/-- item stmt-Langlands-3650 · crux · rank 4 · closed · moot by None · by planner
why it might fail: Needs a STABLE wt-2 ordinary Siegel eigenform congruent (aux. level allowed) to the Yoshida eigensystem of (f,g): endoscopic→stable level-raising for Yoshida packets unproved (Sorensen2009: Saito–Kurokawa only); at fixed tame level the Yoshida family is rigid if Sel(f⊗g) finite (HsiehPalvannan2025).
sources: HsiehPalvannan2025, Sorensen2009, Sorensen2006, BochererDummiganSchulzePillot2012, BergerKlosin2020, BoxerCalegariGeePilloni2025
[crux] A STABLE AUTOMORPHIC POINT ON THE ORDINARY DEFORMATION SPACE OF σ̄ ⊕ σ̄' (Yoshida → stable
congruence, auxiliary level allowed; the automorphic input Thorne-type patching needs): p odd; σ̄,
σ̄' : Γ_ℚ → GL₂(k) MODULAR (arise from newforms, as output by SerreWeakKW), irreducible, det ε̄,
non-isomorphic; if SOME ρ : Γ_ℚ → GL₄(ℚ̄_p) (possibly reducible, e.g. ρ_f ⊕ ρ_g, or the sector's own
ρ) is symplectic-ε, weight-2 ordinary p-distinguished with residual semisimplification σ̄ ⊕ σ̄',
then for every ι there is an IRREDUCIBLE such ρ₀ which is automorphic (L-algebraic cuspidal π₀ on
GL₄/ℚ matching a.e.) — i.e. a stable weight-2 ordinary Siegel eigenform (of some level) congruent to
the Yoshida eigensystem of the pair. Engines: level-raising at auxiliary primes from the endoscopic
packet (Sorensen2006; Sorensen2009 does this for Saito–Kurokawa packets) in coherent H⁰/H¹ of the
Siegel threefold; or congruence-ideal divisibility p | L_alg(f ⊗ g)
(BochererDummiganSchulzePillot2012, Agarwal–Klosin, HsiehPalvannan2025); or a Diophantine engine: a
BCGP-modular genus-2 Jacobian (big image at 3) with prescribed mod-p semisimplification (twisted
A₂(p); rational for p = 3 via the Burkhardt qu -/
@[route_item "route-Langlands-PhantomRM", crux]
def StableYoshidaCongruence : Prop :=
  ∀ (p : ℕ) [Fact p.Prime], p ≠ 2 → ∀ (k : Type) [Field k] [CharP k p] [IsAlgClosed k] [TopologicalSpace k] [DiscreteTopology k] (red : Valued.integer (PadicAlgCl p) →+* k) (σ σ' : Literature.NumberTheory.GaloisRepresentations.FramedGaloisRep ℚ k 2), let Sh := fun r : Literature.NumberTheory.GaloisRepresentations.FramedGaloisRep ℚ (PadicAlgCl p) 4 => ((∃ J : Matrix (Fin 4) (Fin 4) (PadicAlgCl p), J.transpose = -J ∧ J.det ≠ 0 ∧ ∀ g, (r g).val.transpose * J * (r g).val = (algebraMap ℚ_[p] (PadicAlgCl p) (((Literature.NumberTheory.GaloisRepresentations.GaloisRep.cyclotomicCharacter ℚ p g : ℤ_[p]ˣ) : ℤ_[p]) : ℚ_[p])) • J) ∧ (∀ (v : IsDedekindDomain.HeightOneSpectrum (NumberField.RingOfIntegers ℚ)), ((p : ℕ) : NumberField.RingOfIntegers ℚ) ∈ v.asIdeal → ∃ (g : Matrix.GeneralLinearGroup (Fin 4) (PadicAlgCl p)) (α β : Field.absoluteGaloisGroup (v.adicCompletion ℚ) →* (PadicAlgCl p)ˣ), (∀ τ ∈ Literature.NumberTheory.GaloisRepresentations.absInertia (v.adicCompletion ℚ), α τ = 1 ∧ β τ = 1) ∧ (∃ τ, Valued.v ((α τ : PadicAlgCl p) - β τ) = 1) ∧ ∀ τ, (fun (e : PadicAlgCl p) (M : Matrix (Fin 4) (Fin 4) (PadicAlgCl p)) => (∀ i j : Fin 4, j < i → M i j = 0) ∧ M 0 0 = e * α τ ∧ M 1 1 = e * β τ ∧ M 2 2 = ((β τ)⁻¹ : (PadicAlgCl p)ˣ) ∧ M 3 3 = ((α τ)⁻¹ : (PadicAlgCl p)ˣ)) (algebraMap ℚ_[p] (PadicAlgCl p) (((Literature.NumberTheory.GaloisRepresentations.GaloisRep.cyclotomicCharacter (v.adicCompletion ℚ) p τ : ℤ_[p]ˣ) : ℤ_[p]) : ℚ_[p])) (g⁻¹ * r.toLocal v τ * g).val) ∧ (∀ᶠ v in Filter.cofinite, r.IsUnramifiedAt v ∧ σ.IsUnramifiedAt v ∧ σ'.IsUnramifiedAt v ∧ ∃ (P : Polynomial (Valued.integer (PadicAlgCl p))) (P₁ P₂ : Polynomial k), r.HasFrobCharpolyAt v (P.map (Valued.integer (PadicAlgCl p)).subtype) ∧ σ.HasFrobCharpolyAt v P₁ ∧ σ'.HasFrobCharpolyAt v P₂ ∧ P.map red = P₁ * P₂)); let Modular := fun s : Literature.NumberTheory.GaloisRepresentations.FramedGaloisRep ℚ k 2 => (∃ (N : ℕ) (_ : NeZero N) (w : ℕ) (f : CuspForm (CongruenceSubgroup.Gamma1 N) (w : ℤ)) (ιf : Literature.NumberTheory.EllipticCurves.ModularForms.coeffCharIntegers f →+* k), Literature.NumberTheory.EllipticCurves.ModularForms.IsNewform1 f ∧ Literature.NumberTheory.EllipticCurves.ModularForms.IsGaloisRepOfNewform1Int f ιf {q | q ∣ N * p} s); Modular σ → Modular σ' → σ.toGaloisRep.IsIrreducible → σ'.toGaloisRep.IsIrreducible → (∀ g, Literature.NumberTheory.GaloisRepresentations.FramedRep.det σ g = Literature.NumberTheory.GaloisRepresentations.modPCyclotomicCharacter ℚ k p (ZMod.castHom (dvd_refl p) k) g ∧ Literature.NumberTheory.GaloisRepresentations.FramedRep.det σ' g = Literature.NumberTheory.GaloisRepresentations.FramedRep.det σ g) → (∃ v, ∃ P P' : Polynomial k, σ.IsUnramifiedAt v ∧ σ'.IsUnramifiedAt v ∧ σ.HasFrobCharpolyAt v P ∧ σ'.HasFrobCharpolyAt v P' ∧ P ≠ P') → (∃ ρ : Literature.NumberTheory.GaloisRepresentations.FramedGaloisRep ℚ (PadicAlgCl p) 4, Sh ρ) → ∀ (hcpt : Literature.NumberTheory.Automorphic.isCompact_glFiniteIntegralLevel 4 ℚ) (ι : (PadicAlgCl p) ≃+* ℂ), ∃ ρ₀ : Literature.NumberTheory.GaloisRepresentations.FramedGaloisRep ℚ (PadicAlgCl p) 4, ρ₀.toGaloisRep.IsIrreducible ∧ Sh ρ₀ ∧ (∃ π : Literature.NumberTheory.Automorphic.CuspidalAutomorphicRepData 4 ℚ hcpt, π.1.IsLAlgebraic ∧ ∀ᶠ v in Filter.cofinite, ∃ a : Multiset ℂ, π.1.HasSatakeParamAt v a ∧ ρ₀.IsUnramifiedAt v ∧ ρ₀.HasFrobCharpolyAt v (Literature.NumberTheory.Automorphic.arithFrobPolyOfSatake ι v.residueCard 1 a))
------------------------------------
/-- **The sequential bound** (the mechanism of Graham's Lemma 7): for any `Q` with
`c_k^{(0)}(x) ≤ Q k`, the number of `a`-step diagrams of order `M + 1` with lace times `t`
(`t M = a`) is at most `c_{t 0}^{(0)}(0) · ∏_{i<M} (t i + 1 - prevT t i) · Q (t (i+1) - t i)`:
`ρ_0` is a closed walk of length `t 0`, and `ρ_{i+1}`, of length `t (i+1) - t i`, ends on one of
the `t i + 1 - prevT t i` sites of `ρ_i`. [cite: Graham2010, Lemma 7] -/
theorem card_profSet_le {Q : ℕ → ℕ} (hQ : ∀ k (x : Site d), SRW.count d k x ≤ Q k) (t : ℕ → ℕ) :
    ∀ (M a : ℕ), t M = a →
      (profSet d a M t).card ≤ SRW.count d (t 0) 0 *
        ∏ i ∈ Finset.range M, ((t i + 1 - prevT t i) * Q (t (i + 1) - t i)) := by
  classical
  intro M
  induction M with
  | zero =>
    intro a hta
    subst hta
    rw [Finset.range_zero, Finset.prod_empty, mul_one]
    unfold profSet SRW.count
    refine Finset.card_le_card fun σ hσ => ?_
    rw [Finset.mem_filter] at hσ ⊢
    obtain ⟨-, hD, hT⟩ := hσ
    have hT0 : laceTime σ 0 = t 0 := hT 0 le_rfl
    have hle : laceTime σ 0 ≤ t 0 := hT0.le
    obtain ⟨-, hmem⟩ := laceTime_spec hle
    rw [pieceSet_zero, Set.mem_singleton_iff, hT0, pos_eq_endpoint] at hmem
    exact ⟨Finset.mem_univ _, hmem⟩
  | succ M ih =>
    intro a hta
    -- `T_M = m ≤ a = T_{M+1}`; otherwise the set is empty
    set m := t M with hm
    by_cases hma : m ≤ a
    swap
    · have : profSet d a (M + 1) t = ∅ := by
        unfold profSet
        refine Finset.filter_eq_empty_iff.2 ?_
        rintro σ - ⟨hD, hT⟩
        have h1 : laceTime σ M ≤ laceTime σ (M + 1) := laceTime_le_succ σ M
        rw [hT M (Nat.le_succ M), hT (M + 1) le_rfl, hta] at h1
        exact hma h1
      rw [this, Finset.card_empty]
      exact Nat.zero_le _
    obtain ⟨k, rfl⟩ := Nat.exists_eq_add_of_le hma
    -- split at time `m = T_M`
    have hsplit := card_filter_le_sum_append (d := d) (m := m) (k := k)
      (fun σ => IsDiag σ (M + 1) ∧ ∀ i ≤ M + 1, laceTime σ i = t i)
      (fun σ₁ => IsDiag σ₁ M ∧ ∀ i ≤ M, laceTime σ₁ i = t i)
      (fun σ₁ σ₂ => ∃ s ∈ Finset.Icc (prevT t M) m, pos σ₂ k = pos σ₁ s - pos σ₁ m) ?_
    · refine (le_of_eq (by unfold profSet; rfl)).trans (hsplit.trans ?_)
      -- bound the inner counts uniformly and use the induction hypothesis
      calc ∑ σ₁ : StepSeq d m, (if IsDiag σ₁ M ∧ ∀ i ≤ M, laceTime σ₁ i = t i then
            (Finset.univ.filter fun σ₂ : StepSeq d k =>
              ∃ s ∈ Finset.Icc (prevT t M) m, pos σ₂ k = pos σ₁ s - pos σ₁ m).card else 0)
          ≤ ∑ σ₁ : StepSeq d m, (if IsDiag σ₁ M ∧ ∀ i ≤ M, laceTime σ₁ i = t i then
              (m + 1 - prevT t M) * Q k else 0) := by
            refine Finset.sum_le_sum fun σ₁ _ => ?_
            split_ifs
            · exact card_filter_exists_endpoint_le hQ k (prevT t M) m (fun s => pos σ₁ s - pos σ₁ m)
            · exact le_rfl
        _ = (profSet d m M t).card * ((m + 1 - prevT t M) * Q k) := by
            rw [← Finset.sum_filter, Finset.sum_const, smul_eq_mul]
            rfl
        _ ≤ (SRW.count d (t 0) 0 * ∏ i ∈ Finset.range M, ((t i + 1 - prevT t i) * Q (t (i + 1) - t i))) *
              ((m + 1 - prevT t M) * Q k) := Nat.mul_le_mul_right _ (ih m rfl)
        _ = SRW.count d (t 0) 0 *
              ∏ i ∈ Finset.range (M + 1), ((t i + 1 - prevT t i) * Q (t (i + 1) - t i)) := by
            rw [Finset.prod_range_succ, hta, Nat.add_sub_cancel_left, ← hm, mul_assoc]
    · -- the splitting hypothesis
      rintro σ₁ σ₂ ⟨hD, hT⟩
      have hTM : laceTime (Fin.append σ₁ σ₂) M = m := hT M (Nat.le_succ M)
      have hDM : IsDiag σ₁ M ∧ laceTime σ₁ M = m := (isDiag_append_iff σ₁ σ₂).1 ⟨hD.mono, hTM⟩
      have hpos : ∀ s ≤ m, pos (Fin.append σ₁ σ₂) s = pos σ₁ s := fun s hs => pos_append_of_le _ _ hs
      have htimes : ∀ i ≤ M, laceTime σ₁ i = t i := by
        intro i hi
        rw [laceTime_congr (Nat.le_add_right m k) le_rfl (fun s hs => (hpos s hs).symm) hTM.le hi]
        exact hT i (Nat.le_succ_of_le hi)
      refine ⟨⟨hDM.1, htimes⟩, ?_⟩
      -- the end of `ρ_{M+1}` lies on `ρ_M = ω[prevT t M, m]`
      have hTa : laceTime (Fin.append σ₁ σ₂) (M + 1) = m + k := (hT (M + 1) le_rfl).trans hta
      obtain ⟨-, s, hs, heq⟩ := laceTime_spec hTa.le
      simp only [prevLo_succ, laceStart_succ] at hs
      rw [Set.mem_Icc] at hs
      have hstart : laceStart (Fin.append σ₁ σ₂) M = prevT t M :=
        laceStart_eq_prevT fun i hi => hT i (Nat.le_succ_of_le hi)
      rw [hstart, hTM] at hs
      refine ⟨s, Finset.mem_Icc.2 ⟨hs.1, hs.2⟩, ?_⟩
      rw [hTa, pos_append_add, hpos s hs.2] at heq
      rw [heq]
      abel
------------------------------------
**EXERCISE REQUIREMENTS:**
Please copy, exactly as written, every line in the listing above from the line with "ends on one of" up to and including the line with "obtain ⟨-, hmem⟩ := laceTime_spec hle".

**SOLUTION TO THE EXERCISE:**
`ρ_0` is a closed walk of length `t 0`, and `ρ_{i+1}`, of length `t (i+1) - t i`, ends on one of
the `t i + 1 - prevT t i` sites of `ρ_i`. [cite: Graham2010, Lemma 7] -/
theorem card_profSet_le {Q : ℕ → ℕ} (hQ : ∀ k (x : Site d), SRW.count d k x ≤ Q k) (t : ℕ → ℕ) :
    ∀ (M a : ℕ), t M = a →
      (profSet d a M t).card ≤ SRW.count d (t 0) 0 *
        ∏ i ∈ Finset.range M, ((t i + 1 - prevT t i) * Q (t (i + 1) - t i)) := by
  classical
  intro M
  induction M with
  | zero =>
    intro a hta
    subst hta
    rw [Finset.range_zero, Finset.prod_empty, mul_one]
    unfold profSet SRW.count
    refine Finset.card_le_card fun σ hσ => ?_
    rw [Finset.mem_filter] at hσ ⊢
    obtain ⟨-, hD, hT⟩ := hσ
    have hT0 : laceTime σ 0 = t 0 := hT 0 le_rfl
    have hle : laceTime σ 0 ≤ t 0 := hT0.le
    obtain ⟨-, hmem⟩ := laceTime_spec hle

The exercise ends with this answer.